EU Regional School - Hennig Seminar

Location: AICES Seminar Room 115, 1st floor, Schinkelstr. 2, 52062 Aachen

Prof. Philipp Hennig, Ph.D - Probabilistic Numerics — Uncertainty in Computation

Department of Probabilistic Numerics, Max Planck Institute for Intelligent Systems, Tübingen

Abstract

Data Analysis and Machine learning are prominent topics of contemporary computer science. Their computational complexity is dominated by the solution of non-analytic numerical problems (large-scale linear algebra, optimization, integration, the solution of differential equations). But a converse of sorts is also true: numerical algorithms for these tasks are learning machines! They estimate intractable quantities from observable (computable) quantities. Because they also decide which numbers to compute, these methods can be interpreted as autonomous inference agents. This observation lies at the heart of the emerging area of probabilistic numerical computation, which applies the concepts of probabilistic inference to the design of algorithms, assigning a notion of uncertainty to the result of even deterministic computations.
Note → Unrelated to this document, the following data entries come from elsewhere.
import Literature.AlgebraicGeometry.Resolution.SmoothUniformizationProofs
import Literature.RingTheory.HilbertSamuel.MinimalPrimesCodim
import Mathlib.RingTheory.Ideal.GoingDown
import Mathlib.RingTheory.TensorProduct.Quotient
import Mathlib.RingTheory.KrullDimension.Field
import HarnessLib

/-!
# [OURS · L1 W4.2] Bricks for C4 P1 `AlgIsolatedOfIsolated` (W4.2 DEAL D15 «P1 PROOF»; crux `SigmaMaxModifications`
# stmt-ResolutionOfSingularities-18506, conjunct `SigmaMaxModificationsCorridor3` stmt-…-19249; `--supports stmt-…-19249`, helper)
# — part 4: coheights of minimal primes DESCEND along a flat local homomorphism with trivial closed fibre

OURS (cell res-hironaka, slot W4.2, seat res-D-pv-042 AS W4.2 DEAL hand D15); NOT statements of H. Hironaka's manuscript
[Hironaka2017] nor of [CossartJannsenSaito2020]. AI-drafted, weaker than expert review. Sorry-free PROOF file (no new definition),
fact-free.

For a flat local homomorphism `(O, 𝔪_O) → (R, 𝔪_R)` of noetherian local rings with `𝔪_O R = 𝔪_R`:
* `ringKrullDim_quotient_map_eq_of_flat` — `dim R/qR = dim O/q` for every proper ideal `q` (Matsumura 15.1 for the flat local
  `O/q → R/qR`, whose closed fibre is the residue field);
* `le_ringKrullDim_quotient_of_mem_minimalPrimes_of_flat` — if every minimal prime `𝔓` of `R` has `n ≤ dim R/𝔓`, then every
  minimal prime `q` of `O` has `n ≤ dim O/q` (going-down gives a prime, hence a minimal prime `𝔓 ⊇ qR`, of `R` over `q`, and
  `dim O/q = dim R/qR ≥ dim R/𝔓`);
* `le_minimalPrimesCodim_of_flat` — hence **`n ≤ ψ(O)`** (`ψ` = `minimalPrimesCodim`, CJS Def. 2.28 (2)). This is the
  `ψ`-half of CJS (2.13) «`H_{X̂}(x̂) = H_X(x)`», run through an arbitrary flat local `O → R` with trivial closed fibre instead
  of the completion.

## References

* V. Cossart, U. Jannsen, S. Saito, LNM 2270 (2020): Def. 2.28, Lemma 2.37 (2.13). [CossartJannsenSaito2020]
* H. Matsumura, *Commutative Ring Theory* (1986), Thm. 9.5 (going down), Thm. 15.1. [Matsumura1987]
-/

noncomputable section

set_option linter.dupNamespace false -- mandated namespace of this single-conjunct summit

open IsLocalRing
open Literature.AlgebraicGeometry.Resolution Literature.RingTheory.HilbertSamuel

universe u

namespace Summit.ResolutionOfSingularities.ResolutionOfSingularities.Cruxes.SigmaMaxModifications.IdeasL1C4

variable {O R : Type u} [CommRing O] [CommRing R] [IsLocalRing O] [IsNoetherianRing O] [IsLocalRing R]
  [IsNoetherianRing R] [Algebra O R] [IsLocalHom (algebraMap O R)] [Module.Flat O R]

/-- **`dim R/qR = dim O/q`** along a flat local homomorphism `O → R` of noetherian local rings with `𝔪_O R = 𝔪_R`, for
every proper ideal `q ⊂ O` (Matsumura 15.1 applied to the flat local `O/q → R/qR`, closed fibre `R/𝔪_R`).
[cite: Matsumura1987, Thm. 15.1] -/
theorem ringKrullDim_quotient_map_eq_of_flat (hm : (maximalIdeal O).map (algebraMap O R) = maximalIdeal R)
    (q : Ideal O) (hq : q ≠ ⊤) :
    ringKrullDim (R ⧸ q.map (algebraMap O R)) = ringKrullDim (O ⧸ q) := by
  have hqm : q ≤ maximalIdeal O := IsLocalRing.le_maximalIdeal hq
  have hqR : q.map (algebraMap O R) ≠ ⊤ := by
    intro htop
    apply (maximalIdeal.isMaximal R).ne_top
    rw [← hm]
    exact top_le_iff.mp (htop ▸ Ideal.map_mono hqm)
  haveI : Nontrivial (O ⧸ q) := Ideal.Quotient.nontrivial_iff.mpr hq
  haveI : Nontrivial (R ⧸ q.map (algebraMap O R)) := Ideal.Quotient.nontrivial_iff.mpr hqR
  haveI : IsLocalRing (O ⧸ q) := .of_surjective' (Ideal.Quotient.mk q) Ideal.Quotient.mk_surjective
  haveI : IsLocalRing (R ⧸ q.map (algebraMap O R)) :=
    .of_surjective' (Ideal.Quotient.mk _) Ideal.Quotient.mk_surjective
  haveI : Module.Flat (O ⧸ q) (R ⧸ q.map (algebraMap O R)) :=
    Module.Flat.of_linearEquiv (Algebra.TensorProduct.quotIdealMapEquivQuotTensor R q).toLinearEquiv
  haveI hmk : IsLocalHom (Ideal.Quotient.mk (q.map (algebraMap O R))) :=
    IsLocalHom.of_surjective _ Ideal.Quotient.mk_surjective
  haveI : IsLocalHom (algebraMap (O ⧸ q) (R ⧸ q.map (algebraMap O R))) := by
    refine ⟨fun x hx => ?_⟩
    obtain ⟨x, rfl⟩ := Ideal.Quotient.mk_surjective x
    rw [Ideal.Quotient.algebraMap_quotient_map_quotient] at hx
    have h2 : IsUnit (algebraMap O R x) := IsLocalHom.map_nonunit _ hx
    exact (IsLocalHom.map_nonunit _ h2).map _
  have h := ringKrullDim_eq_add_of_flat (R := O ⧸ q) (S := R ⧸ q.map (algebraMap O R))
  -- the closed fibre of `O/q → R/qR` is the residue field of `R/qR`
  have hfib : (maximalIdeal (O ⧸ q)).map (algebraMap (O ⧸ q) (R ⧸ q.map (algebraMap O R))) =
      maximalIdeal (R ⧸ q.map (algebraMap O R)) := by
    rw [← map_maximalIdeal_of_surjective (Ideal.Quotient.mk q) Ideal.Quotient.mk_surjective, Ideal.map_map,
      ← map_maximalIdeal_of_surjective (Ideal.Quotient.mk (q.map (algebraMap O R))) Ideal.Quotient.mk_surjective,
      ← hm, Ideal.map_map]
    congr 1
  haveI : (maximalIdeal (R ⧸ q.map (algebraMap O R))).IsMaximal := maximalIdeal.isMaximal _
  have hzero : ringKrullDim ((R ⧸ q.map (algebraMap O R)) ⧸
      (maximalIdeal (O ⧸ q)).map (algebraMap (O ⧸ q) (R ⧸ q.map (algebraMap O R)))) = 0 := by
    rw [ringKrullDim_eq_of_ringEquiv (Ideal.quotEquivOfEq hfib)]
    letI := Ideal.Quotient.field (maximalIdeal (R ⧸ q.map (algebraMap O R)))
    exact ringKrullDim_eq_zero_of_field _
  rw [hzero, add_zero] at h
  exact h

/-- **Coheights of minimal primes descend along a flat local `O → R` with `𝔪_O R = 𝔪_R`**: if `n ≤ dim R/𝔓` for every
minimal prime `𝔓` of `R`, then `n ≤ dim O/q` for every minimal prime `q` of `O`. Going down (flatness) provides a prime of
`R` over `q` inside `𝔪_R`, any minimal prime `𝔓` of `R` below it still lies over the MINIMAL prime `q`, so `qR ⊆ 𝔓` and
`dim O/q = dim R/qR ≥ dim R/𝔓 ≥ n`. [cite: Matsumura1987, Thm. 9.5, Thm. 15.1] -/
theorem le_ringKrullDim_quotient_of_mem_minimalPrimes_of_flat
    (hm : (maximalIdeal O).map (algebraMap O R) = maximalIdeal R) {n : WithBot ℕ∞}
    (hR : ∀ 𝔓 ∈ minimalPrimes R, n ≤ ringKrullDim (R ⧸ 𝔓)) {q : Ideal O} (hq : q ∈ minimalPrimes O) :
    n ≤ ringKrullDim (O ⧸ q) := by
  haveI := hq.1.1
  haveI : (maximalIdeal R).LiesOver (maximalIdeal O) := ⟨(maximalIdeal_comap (algebraMap O R)).symm⟩
  obtain ⟨𝔓, -, h𝔓p, h𝔓over⟩ := Ideal.exists_ideal_le_liesOver_of_le (maximalIdeal R)
    (IsLocalRing.le_maximalIdeal (Ideal.IsPrime.ne_top (I := q) inferInstance))
  obtain ⟨𝔓', h𝔓', h𝔓'le⟩ := Ideal.exists_minimalPrimes_le (I := (⊥ : Ideal R)) (J := 𝔓) bot_le
  haveI := h𝔓'.1.1
  have hle1 : 𝔓'.comap (algebraMap O R) ≤ q := by
    calc 𝔓'.comap (algebraMap O R) ≤ 𝔓.comap (algebraMap O R) := Ideal.comap_mono h𝔓'le
      _ = q := (h𝔓over.over).symm
  have hunder : 𝔓'.comap (algebraMap O R) = q :=
    le_antisymm hle1 (hq.2 ⟨Ideal.comap_isPrime _ _, bot_le⟩ hle1)
  have hmaple : q.map (algebraMap O R) ≤ 𝔓' := Ideal.map_le_iff_le_comap.mpr hunder.ge
  calc n ≤ ringKrullDim (R ⧸ 𝔓') := hR _ h𝔓'
    _ ≤ ringKrullDim (R ⧸ q.map (algebraMap O R)) :=
        ringKrullDim_le_of_surjective (Ideal.Quotient.factor hmaple) (Ideal.Quotient.factor_surjective hmaple)
    _ = ringKrullDim (O ⧸ q) := ringKrullDim_quotient_map_eq_of_flat hm q (Ideal.IsPrime.ne_top inferInstance)

/-- **`n ≤ ψ(O)`** when every minimal prime of `R` has coheight `≥ n`, along a flat local `O → R` with `𝔪_O R = 𝔪_R`
(`ψ = minimalPrimesCodim`, CJS Def. 2.28 (2); the `ψ`-part of (2.13) without completing).
[cite: CossartJannsenSaito2020, Def. 2.28 (2), Lemma 2.37 (2)] [cite: Matsumura1987, Thm. 15.1] -/
theorem le_minimalPrimesCodim_of_flat (hm : (maximalIdeal O).map (algebraMap O R) = maximalIdeal R) {n : ℕ}
    (hR : ∀ 𝔓 ∈ minimalPrimes R, (n : WithBot ℕ∞) ≤ ringKrullDim (R ⧸ 𝔓)) : n ≤ minimalPrimesCodim O := by
  obtain ⟨q, hq, hdim⟩ := exists_minimalPrimes_ringKrullDim_eq_minimalPrimesCodim O
  have h := le_ringKrullDim_quotient_of_mem_minimalPrimes_of_flat hm hR hq
  rw [hdim] at h
  exact_mod_cast h

end Summit.ResolutionOfSingularities.ResolutionOfSingularities.Cruxes.SigmaMaxModifications.IdeasL1C4

end
/-!
# Line `conditional-mean-telescoping` for crux `HypercubicLimit` (stmt-QuantumFields-8646) — RESHAPE 7 (c16 seat)

Skeleton of the line, c16 seat `prover-line-stmt-QuantumFields-8646-c16-0`, 2026-08-17 (supersedes reshape 6 of the c15 seat,
sha b351eca5…, ONE sorry = the disjoint RP core H16 `stub_rpCoreDisjoint`).  The crux decl concluded BY NAME is the only surviving
copy of item 8646, `Summit.QuantumFields.YangMills.Theses.MirrorModularBoosts.HypercubicLimit` (an `aside` of route
MirrorModularBoosts since rev 17/18; implied by its weak-coupling twin stmt-QuantumFields-16154 through p147954).

## Why reshape 7 (what the c16 seat found)

Reshape 6 registered the heart H16 (character-identical to the registered hearts of 16154 / 16120).  H16 asks, for SOME scheme at
weak coupling, the RP-spectral clustering clause `RPSpectral r sch Δ C` over the spatially GLOBAL time-slab class (bounded measurable
`Y` depending on the edges of the time slab `[1, T]`, NO spatial restriction, `Y` chosen after the torus size).  That is exactly the
clause for which W₁ = `ScalingWindowSplit.GapAtCorrelationLength` (stmt-18927) was judged refuted-MISSTATED: the landed
`GapAtCorrelationLength_false_of_PersistentSlabCorrelation` (`Theorems/GapAtCorrelationLength/Negative/…`) uses ONLY weak coupling,
`0 < Δ` and the global RP-spectral conjunct — all three present in H16.  Hence, verbatim by the same bookkeeping,
`PersistentSlabCorrelation → ¬ H16` (landed by this seat as `Theorems/HypercubicLimit/Negative/RpCoreDisjointFalseOfPersistentSlabCorrelation.lean`,
`rpCoreDisjoint_false_of_PersistentSlabCorrelation`): the registered heart of three cruxes is dead modulo the hypothesis H that is
physics-grade expected at the admissible centre-free group `G = SO(3)` (light `ℤ₂` flux; `isCompactSimpleLieGroup_SO3`).  The repair
is known and certified: the r1 redirect strategist of this crux (`STRATEGY-CENSUS.md`, `SPLIT-r1.md`, `SplitGlue_r1.lean`) split the
twin onto the REPAIRED lattice triple — W₁ᴸ (RP-spectral clause over the LOCAL slab class `|x_i| ≤ R`, `2(R+1) ≤ S₀`, exactly the
hypothesis of the landed local seam `ContinuumFromLatticeGap.oneField_of_latticeInequalities_local`), U_RS (`IsCompactSimpleLieGroup G →`
inserted; the unrepaired U_R is held by the masked-sector obstruction), W₂ᴳ (stmt-18170, unchanged).  Reshape 7 registers exactly
that triple as the stubs of 8646, so the registry of 8646 (i) no longer hangs on a statement refuted modulo H, and (ii) coincides,
statement for statement, with the prepared children of the CRB split / the pending ScalingWindowSplit restates (COORD notes on
18927 / 18014) — whichever files them first, the items ARE these stubs.

## Composition (kernel-checked here; every non-stub arrow is a tree theorem or the 8-line certified glue)

  `stub_gapAtCorrelationLengthLocal` (W₁ᴸ, OPEN)  ─┐
  `stub_selfNormalisedMomentBoundsRS` (U_RS, OPEN) ─┼─ `weakCouplingTwin_of_stubs` (= SplitGlue_r1 `HypercubicLimit_of_subs`; landed for 8646 as
  `stub_selfNormalisedSkewnessGapped` (W₂ᴳ, OPEN)  ─┘   `Theorems/MirrorModularBoostsHypercubicLimitOfRepairedTriple.lean`, this seat)
        ⇒ `CoincidenceRotationBootstrap.HypercubicLimit` (item 16154)
        ── `hypercubicLimit_of_coincidenceRotationBootstrap` (p147954) ⇒ `MirrorModularBoosts.HypercubicLimit` (item 8646) BY NAME.
  Cross-checks with NO sorry in their cone (§3): stub 3 is `Iff.rfl` the ScalingWindowSplit route decl (item 18170); the CURRENT SWS items
  W₁ / U_R imply stubs 1 / 2 (pure weakenings), so `hypercubicLimit_of_scalingWindowSplit` (p167242) factors through this skeleton.

## Stubs (the ONLY sorries) — texts = `SPLIT-r1.md` children.json with the leading `let E := EuclideanSpace ℝ (Fin 4)` substituted in
(a top-level `let` in a theorem statement leaks its variable when the statement is USED; the substituted texts are `Iff.rfl` to the
filed ones and to their authoring decls `Cruxes/GapAtCorrelationLength/RestateKit.lean :: GapAtCorrelationLengthLocal`,
`Cruxes/SelfNormalisedMomentBoundsR/MaskedSectorObstruction.lean :: Strategist.SelfNormalisedMomentBoundsRS` — checked in the seat's
`work/RepairedTripleIdentity.lean`, rc 0).
* `stub_gapAtCorrelationLengthLocal` — W₁ᴸ (IR, lattice-only, renormalisation-free): OPEN BY NATURE (weak-coupling volume-uniform lattice
  mass gap for compact simple G, Chatterjee Problem 5.1 in sequence form).  Supplier: the restate of stmt-18927 / CRB split child 1.
* `stub_selfNormalisedMomentBoundsRS` — U_RS (UV, k-uniform n!-moment bounds for the self-normalised plaquette field, simple G): OPEN
  (observable-level Bałaban; line `Sketch_RS` of stmt-18014 has 8/9 stubs landed, open `stub_clusterBoundSlack`).  Supplier: restate of 18014.
* `stub_selfNormalisedSkewnessGapped` — W₂ᴳ (κ₃ floor at one scale) = item stmt-18170 verbatim (`Iff.rfl`, §3); registered line
  `quartic-uv-transfer` (BC3 PASS).  Supplier: 18170 (`SelfNormalisedSkewnessGapped_holds`).

Landed pieces this file consumes: p147954, `OneFieldWeak.hypercubicLimit_iff_oneFieldWeak`, `ContinuumFromLatticeGap.oneField_of_latticeInequalities_local`,
p167242 (cross-check).  Dead registered statements (census): reshape 6's H16 — refuted modulo `PersistentSlabCorrelation` (this seat).
-/

noncomputable section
I will outline how this viewpoint is connected to that of classic numerical analysis, then show some concrete examples of algorithms that use the probabilistic formalism to address contemporary algorithmic challenges in large-scale machine learning.

I³MS - Lindgren Seminar

Location: AICES Seminar Room 115, 1st floor, Schinkelstr. 2, 52062 Aachen

Dr. Eric Lindgren - Modelling of Electrostatic Self-Assembly in Many-Body Dielectric Systems

AICES Graduate School, RWTH Aachen University

Abstract

A numerical method based on a Galerkin approximation of an integral equation formulation to compute electrostatic interactions between many dielectric particles will be introduced. The method is sufficiently general, as it is able to treat systems embedded in a homogeneous dielectric medium, containing an arbitrary number of spherical particles of arbitrary size, charge, dielectric constant and position in the three-dimensional space. Simple numerical examples will be presented to illustrate the capabilities of the model, and special focus will be given to the influence of non-additive mutual polarization between particles in an electrostatic interaction. Calculations that successfully reproduce many of the observed patterns of behaviour of two experimental studies relating to electrostatic self-assembly will also be presented. The first study relates to experiments on the assembly of polymer particles that have been subjected to tribocharging, and the second study explores events observed following collisions between single particles and small clusters composed of charged particles derived from a metal oxide composite. Finally, current developments relating to the continuum treatment of ionic species in the medium will be briefly addressed.

I³MS - Rozza Seminar

Location: AICES Seminar Room 115, 1st floor, Schinkelstr. 2, 52062 Aachen

Prof. Gianluigi Rozza, Ph.D - Reduced Order Methods: State of the Art and Perspectives with a Special Focus on Computational Fluid Dynamics

SISSA, International School for Advanced Studies, Mathematics Area, mathLab, Trieste, Italy

Abstract

In this talk, we provide the state of the art of Reduced Order Methods (ROM) for parametric Partial Differential Equations (PDEs), and we focus on some perspectives in their current trends and developments, with a special interest in parametric problems arising in offline-online Computational Fluid Dynamics (CFD). Systems modelled by PDEs are depending by several complex parameters in need of being reduced, even before the computational phase in a pre-processing step, in order to reduce parameter space.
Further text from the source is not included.